Dataset excerpts:
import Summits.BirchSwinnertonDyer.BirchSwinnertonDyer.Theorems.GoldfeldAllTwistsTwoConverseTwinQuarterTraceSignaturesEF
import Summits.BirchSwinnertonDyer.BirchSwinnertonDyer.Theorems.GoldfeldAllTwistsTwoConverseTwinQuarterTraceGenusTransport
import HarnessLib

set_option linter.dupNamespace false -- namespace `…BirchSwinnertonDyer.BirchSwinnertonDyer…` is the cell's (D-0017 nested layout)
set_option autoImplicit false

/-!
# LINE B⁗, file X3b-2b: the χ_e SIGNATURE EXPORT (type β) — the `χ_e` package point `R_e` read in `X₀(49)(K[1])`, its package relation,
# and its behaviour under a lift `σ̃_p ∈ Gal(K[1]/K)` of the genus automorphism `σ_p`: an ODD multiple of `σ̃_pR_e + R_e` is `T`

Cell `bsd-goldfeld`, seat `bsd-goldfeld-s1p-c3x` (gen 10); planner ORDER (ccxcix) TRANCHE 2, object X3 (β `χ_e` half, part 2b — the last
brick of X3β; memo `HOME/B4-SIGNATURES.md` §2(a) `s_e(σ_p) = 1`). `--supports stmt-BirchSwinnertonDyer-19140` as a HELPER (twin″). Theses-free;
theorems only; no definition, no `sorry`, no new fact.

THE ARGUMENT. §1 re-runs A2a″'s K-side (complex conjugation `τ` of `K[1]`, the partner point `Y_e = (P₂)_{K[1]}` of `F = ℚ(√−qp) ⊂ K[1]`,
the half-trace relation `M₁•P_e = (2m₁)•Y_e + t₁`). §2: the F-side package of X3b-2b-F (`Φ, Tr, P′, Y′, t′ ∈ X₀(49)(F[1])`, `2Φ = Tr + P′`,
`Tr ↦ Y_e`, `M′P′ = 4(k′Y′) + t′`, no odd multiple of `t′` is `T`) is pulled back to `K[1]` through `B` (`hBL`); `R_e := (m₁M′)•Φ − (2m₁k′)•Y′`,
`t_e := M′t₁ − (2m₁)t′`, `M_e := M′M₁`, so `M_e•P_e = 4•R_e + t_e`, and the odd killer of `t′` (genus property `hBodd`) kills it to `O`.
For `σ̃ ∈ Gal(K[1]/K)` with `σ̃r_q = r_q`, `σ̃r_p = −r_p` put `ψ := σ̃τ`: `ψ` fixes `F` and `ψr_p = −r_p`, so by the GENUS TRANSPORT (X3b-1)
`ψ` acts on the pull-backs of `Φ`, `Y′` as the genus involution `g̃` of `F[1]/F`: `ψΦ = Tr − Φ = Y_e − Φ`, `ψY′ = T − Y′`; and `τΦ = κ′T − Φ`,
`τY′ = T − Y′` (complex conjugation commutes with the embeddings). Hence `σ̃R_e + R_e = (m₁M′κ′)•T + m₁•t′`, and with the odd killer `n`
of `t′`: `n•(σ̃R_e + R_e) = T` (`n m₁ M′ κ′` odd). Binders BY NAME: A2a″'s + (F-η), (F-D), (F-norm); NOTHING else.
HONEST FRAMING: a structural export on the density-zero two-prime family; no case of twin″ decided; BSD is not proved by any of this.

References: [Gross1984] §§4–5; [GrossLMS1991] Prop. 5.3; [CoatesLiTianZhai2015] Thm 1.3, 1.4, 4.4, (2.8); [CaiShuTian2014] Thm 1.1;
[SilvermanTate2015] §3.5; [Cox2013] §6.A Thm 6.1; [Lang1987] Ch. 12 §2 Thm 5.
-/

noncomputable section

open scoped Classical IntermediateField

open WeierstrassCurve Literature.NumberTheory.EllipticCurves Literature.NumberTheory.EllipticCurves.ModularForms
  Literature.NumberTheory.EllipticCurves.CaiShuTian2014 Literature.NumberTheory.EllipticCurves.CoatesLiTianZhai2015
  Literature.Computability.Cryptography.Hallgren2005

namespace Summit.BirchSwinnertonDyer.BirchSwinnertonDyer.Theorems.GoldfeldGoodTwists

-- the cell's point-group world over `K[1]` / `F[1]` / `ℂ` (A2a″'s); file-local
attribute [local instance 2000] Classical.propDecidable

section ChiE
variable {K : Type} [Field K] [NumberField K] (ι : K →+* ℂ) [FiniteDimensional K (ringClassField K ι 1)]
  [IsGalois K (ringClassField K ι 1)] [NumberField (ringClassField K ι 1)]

Your goal — From the records above, quote only the lines running from the line with "# and its behaviour" to the line with "2b — the last", both lines included.

Solution to the problem —
# and its behaviour under a lift `σ̃_p ∈ Gal(K[1]/K)` of the genus automorphism `σ_p`: an ODD multiple of `σ̃_pR_e + R_e` is `T`

Cell `bsd-goldfeld`, seat `bsd-goldfeld-s1p-c3x` (gen 10); planner ORDER (ccxcix) TRANCHE 2, object X3 (β `χ_e` half, part 2b — the last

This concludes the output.